# Measuring the Quality of Generated Images

## Measuring the Quality of Generated Images

In this blog post, we will look at two different methods that can be used to evaluate the quality of generated images.

## Inception Score

The Inception Score was proposed by Salimans et al. in 2016. The score evaluates generated images with respect to two characteristics:

• Classifiablility: Do the images contain recognizable content?
• Diversity: Do the images sufficiently differ from each other?

Before we look at these characteristics, we first have to introduce an important concept from the field of information theory called entropy, pioneered by Claude Shannon.
The entropy of a probability distribution is the expected amount of information contained in an event drawn from that distribution. When we say that an event contains much information, we mean that the event is very surprising.
Consider the following probability distribution: This is a Gaussian distribution with mean 0 and standard deviation 0.5. The values that we can draw from this distribution can possibly range from minus infinity to plus infinity. However, if we drew some samples from this distribution, most of them (> 99%) will lie in the range [-1.5, 1.5]. This means that for most of the samples we draw, the result would not be surprising because we can predict the outcome with high certainty. In other words, this distribution has low entropy.

Now consider in contrast this probability distribution: This is a Uniform distribution over the interval [-10, 10]. Any value we draw from this distribution will lie in the range of [-10, 10]. However, for this distribution, any outcome is equally probable. In other words, this distribution has high entropy.

### Classifiablility

Most contemporary image classification models will output a probability distribution over object classes (Human, Dog, Car, etc.) for a given image. Each object is assigned a probability, telling us how likely it is that this object is represented in the image. If an image contains recognizable content, we would expect this probability distribution to have low entropy.
Lets say, for example, we have an image of a car and apply our classification model to it. If our model works, it will assign high probability to the class “car” and low probability to the remaining classes.
Therefore, if we are measuring the quality of a set of generated images, we would want the probability distribution over classes that is provided by some classification model to have low entropy for all images.

### Diversity

If a set of generated images is diverse, then most images will depict very different content. Hopefully, all object classes have approximately the same frequency of occurrence in our set of generated images. That means if we average the probability distribution over classes (provided by some classification model) of all the images in our set, the resulting distribution should approximately be uniform.
In other words, this averaged distribution should have high entropy.

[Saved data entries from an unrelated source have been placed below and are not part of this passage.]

import Summits.ResolutionOfSingularities.ResolutionOfSingularities.Theorems.FrobeniusClosingPatchingRelPerfectAtomDimLeThree
import HarnessLib

/-!
# Crux `PatchingRelPerfect` (stmt-ResolutionOfSingularities-16161), line `closed-point-slice`
# (skeleton v4, lead res-L1-w52-lead-1, sha `ce6a1f2d…`): stub `stub_geomAtomLeThree` —
# local desingularization over points of local dimension `≤ 3` of varieties over any field

[OURS · L1 W5.2] The registered stub `stub_geomAtomLeThree` (TRUE modulo the printed inputs,
delegated to stub-1 by the lead's RESHAPED line 2026-08-26T18:38Z), verbatim: for any field `k`,
an integral `k`-scheme `N` locally of finite type, a point `y ∈ N` with `dim 𝒪_{N,y} ≤ 3`, and
`T` integral, proper and birational over `Spec 𝒪_{N,y}`, the scheme `T` admits a
desingularization in Temkin's sense (ONE blowing up along an ideal sheaf cosupported in `Sing T`,
with regular source), modulo Cossart–Piltant 2019 Thm. 1.1 (`hG`), Prop. 4.4 (`hP`) and
Cossart–Jannsen–Saito 2020 Thm. 1.2 in single-blow-up format (`hCJS`).

The proof is that of the landed `stub_atomDimLeThree` (p170764; complete base) with ONE change:
excellence of the base `𝒪_{N,y}` comes from `Picover.LocalBlowups.isExcellentRing_stalk`
(localization of a finite type algebra over a field) instead of completeness; the conclusion is
Temkin's format itself (centre in `Sing T`), so no off-fibre hypothesis is needed.
* `T` is Noetherian, separated, excellent, of dimension `≤ 3`
  (`topologicalKrullDim_le_of_isProper_of_isBirational`);
* `dim T ≤ 2`: `hCJS` verbatim;
* `dim T = 3`: `hG` gives a strong resolution `φ : Y → T`, an isomorphism over `W = Reg T`; `Y` is
  integral, excellent, of dimension exactly `3`, so Prop. 4.4 in blow-up format
  (`formatPrincipalization_dim3_of_cossartPiltant hP`) is Axiom 4 on `Y`, and the twin crux's
  format upgrade `exists_isBlowup_supported_isRegular_of_isIso_over` yields ONE blowing up of `T`
  cosupported in `T ∖ W = Sing T` with regular source.

## Sources

* V. Cossart, O. Piltant, J. Algebra 529 (2019), Thm. 1.1 and Prop. 4.4. [CossartPiltant2019]
* V. Cossart, U. Jannsen, S. Saito, LNM 2270 (2020), Thm. 1.2. [CossartJannsenSaito2020]
* M. Temkin, Adv. Math. 219 (2008), Def. 2.2.6, Lemma 2.1.4. [Temkin2008]
* The Stacks Project, Tags 081T, 080A, 07QW. [StacksProject]
-/

set_option linter.dupNamespace false -- single-problem summit: doubled namespace component is forced

noncomputable section

open CategoryTheory CategoryTheory.Limits AlgebraicGeometry Literature.AlgebraicGeometry.Resolution
open TopologicalSpace IsLocalRing

namespace Summit.ResolutionOfSingularities.ResolutionOfSingularities.Theorems

/-- **Local desingularization over points of local dimension `≤ 3`** (stub
`stub_geomAtomLeThree` of skeleton v4 of line `closed-point-slice`, registered signature
verbatim; TRUE modulo the printed inputs). For any field `k`, `N` integral locally of finite type
over `k`, `y ∈ N` with `dim 𝒪_{N,y} ≤ 3` and `h : T → Spec 𝒪_{N,y}` proper birational with `T`
integral: `𝒪_{N,y}` is an excellent Noetherian local domain (`isExcellentRing_stalk`), so `T` is
Noetherian, separated, excellent of dimension `≤ 3`; if `dim T ≤ 2` Cossart–Jannsen–Saito
(`hCJS`) desingularizes it; if `dim T = 3` Cossart–Piltant Thm. 1.1 (`hG`) gives a strong
resolution `φ : Y → T`, an isomorphism over `Reg T`, `Y` excellent of dimension exactly `3`, and
Prop. 4.4 in blow-up format (`formatPrincipalization_dim3_of_cossartPiltant hP`) with the format
upgrade `exists_isBlowup_supported_isRegular_of_isIso_over` turns it into ONE blowing up
cosupported in `Sing T` with regular source — a desingularization in Temkin's sense.
[cite: CossartPiltant2019, Thm. 1.1 and Prop. 4.4; CossartJannsenSaito2020, Thm. 1.2;
Temkin2008, Def. 2.2.6 and Lemma 2.1.4] -/
theorem stub_geomAtomLeThree
    (hG : CossartPiltant2019General.{0}) (hP : CossartPiltant2019Principalization.{0})
    (hCJS : ∀ (X : Scheme.{0}) [IsNoetherian X] [IsReduced X], Scheme.IsExcellent X →
      topologicalKrullDim X ≤ 2 → Scheme.AdmitsDesingularization X)
    (k : Type) [Field k] (N : Scheme.{0}) (gN : N ⟶ Spec (.of k)) [LocallyOfFiniteType gN]
    [IsIntegral N] (y : N) (hd : ringKrullDim (N.presheaf.stalk y) ≤ (3 : ℕ)) (T : Scheme.{0})
    (h : T ⟶ Spec (N.presheaf.stalk y)) [IsIntegral T] [IsProper h] (hbir : IsBirational h) :
    Scheme.AdmitsDesingularization T := by
  -- the base: an integral Noetherian excellent local domain of dimension `≤ 3`
  haveI : IsLocallyNoetherian N := LocallyOfFiniteType.isLocallyNoetherian gN
  have hexcS : IsExcellentRing (N.presheaf.stalk y) :=
    Picover.LocalBlowups.isExcellentRing_stalk gN y
  haveI : IsNoetherianRing (N.presheaf.stalk y) := inferInstance
  haveI : IsNoetherian (Spec (N.presheaf.stalk y)) := inferInstance
  have hdimS : topologicalKrullDim (Spec (N.presheaf.stalk y)) ≤ (3 : ℕ) := by
    change topologicalKrullDim (PrimeSpectrum (N.presheaf.stalk y)) ≤ _
    rw [PrimeSpectrum.topologicalKrullDim_eq_ringKrullDim]
    exact hd
  -- `T` is Noetherian, separated, excellent, of dimension `≤ 3`
  haveI : IsLocallyNoetherian T := LocallyOfFiniteType.isLocallyNoetherian h
  haveI : CompactSpace T := QuasiCompact.compactSpace_of_compactSpace h
  haveI : IsNoetherian T := {}
  haveI : T.IsSeparated := Scheme.isSeparated_of_isSeparated_over h
  have hexc : Scheme.IsExcellent T :=
    Picover.LocalBlowups.isExcellent_of_locallyOfFiniteType_of_isExcellentRing hexcS h
  have hdimT : topologicalKrullDim T ≤ (3 : ℕ) :=
    topologicalKrullDim_le_of_isProper_of_isBirational h hbir hdimS
  by_cases h2 : topologicalKrullDim T ≤ 2
  · -- dimension `≤ 2`: Cossart–Jannsen–Saito
    exact hCJS T hexc h2
  · -- dimension `3`: Cossart–Piltant Thm. 1.1 + Prop. 4.4 through the format upgrade
    have hdimT3 : topologicalKrullDim T = 3 :=
      le_antisymm (by exact_mod_cast hdimT) (Picover.LocalBlowups.three_le_of_not_le_two h2)
    obtain ⟨Y, φ, hres, W, hW, hiso⟩ := hG T hexc.isQuasiExcellent hdimT3.le
    haveI := hres.isProper
    haveI := hiso
    haveI : IsIntegral Y := by
      haveI := hres.isRegular.isReduced
      exact hres.isBirational.isIntegral
    have hgenW : genericPoint T ∈ W := by
      show genericPoint T ∈ (W : Set T)
      rw [hW]
      exact genericPoint_mem_regularLocus T
    -- `Y` is Noetherian and excellent (of finite type over `𝒪_{N,y}` via `φ ≫ h`) of dimension `3`
    haveI : IsLocallyNoetherian Y := LocallyOfFiniteType.isLocallyNoetherian φ
    haveI : CompactSpace Y := QuasiCompact.compactSpace_of_compactSpace φ
    haveI : IsNoetherian Y := {}
    have hexcY : Scheme.IsExcellent Y :=
      Picover.LocalBlowups.isExcellent_of_locallyOfFiniteType_of_isExcellentRing hexcS (φ ≫ h)
    have hdimY : topologicalKrullDim Y = 3 := by
      apply le_antisymm
      · exact_mod_cast topologicalKrullDim_le_of_isProper_of_isBirational (φ ≫ h)
          (hres.isBirational.comp hbir) hdimS
      · haveI : Surjective φ := ⟨hres.isBirational.surjective_of_universallyClosed⟩
        rw [← hdimT3]
        exact Literature.AlgebraicGeometry.Motives.Scheme.topologicalKrullDim_le_of_universallyClosed_of_surjective
          φ
    -- Axiom 4 on `Y`: Cossart–Piltant Prop. 4.4 in blow-up format
    have hA4 : ∀ I' : Y.IdealSheafData, I' ≠ ⊥ →
        ∃ (Q : Y.IdealSheafData) (Y₁ : Scheme.{0}) (σ : Y₁ ⟶ Y),
          (Q.support : Set Y) ⊆ I'.support ∧ IsBlowup σ Q ∧ Scheme.IsRegular Y₁ ∧
            IsEffectiveCartier (I'.comap σ) := fun I' hI' =>
      formatPrincipalization_dim3_of_cossartPiltant hP Y hres.isRegular hexcY hdimY I' hI'
    -- the format upgrade: ONE `Sing T`-supported blowing up with regular source
    obtain ⟨Q', V'', ρ, -, hQ'T, hρ, hreg''⟩ :=
      exists_isBlowup_supported_isRegular_of_isIso_over φ W hgenW hA4
    refine ⟨V'', ρ, ⟨Q', hρ, fun t ht hreg => hQ'T ht ?_⟩, hreg''⟩
    show t ∈ (W : Set T)
    rw [hW]
    exact hreg

end Summit.ResolutionOfSingularities.ResolutionOfSingularities.Theorems

end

## Fréchet Inception Distance

One downside of the Inception Score is that the generated images are not compared to real images. The Fréchet Inception Distance was proposed by Heusel et al. in 2017 and addresses this limitation.
Instead of evaluating a set of generated images by itself, it will be compared to a set of real images. However, instead of comparing the images in their RGB representation, we use a representation that was learned by a classification model. These representations contain vision-relevant features.
We assume that these image representations are Gaussian distributed and estimate the mean and covariance for both the set of generated images and the set of real images. The Fréchet distance (Dowson and Landau, 1982) is then computed between these two Gaussian distributions, giving us a measure of image quality for the generated images.

Heusel et al. further demonstrate how the Fréchet Inception Distance is surprisingly consistent with human judgement.

## References

Tim Salimans, Ian Goodfellow, Wojciech Zaremba, Vicki Cheung, Alec Radford, and Xi Chen. Improved Techniques for Training GANs. Conference on Neural Information Processing Systems, 2016.

Claude Shannon and Warren Weaver. The Mathematical Theory of Communication, 1949, Univ of Illinois Press. ISBN 0-252-72548-4.

Martin Heusel, Hubert Ramsauer, Thomas Unterthiner, Bernhard Nessler, and Sepp Hochreiter. GANs Trained by a Two Time-Scale Update Rule Converge to a Local Nash Equilibrium. Conference on Neural Information Processing Systems, 2017.

D.C Dowson and B.V Landau. The Fréchet Distance Between Multivariate Normal Distributions. Journal of Multivariate Analysis, Volume 12, Issue 3, September 1982, Pages 450-455.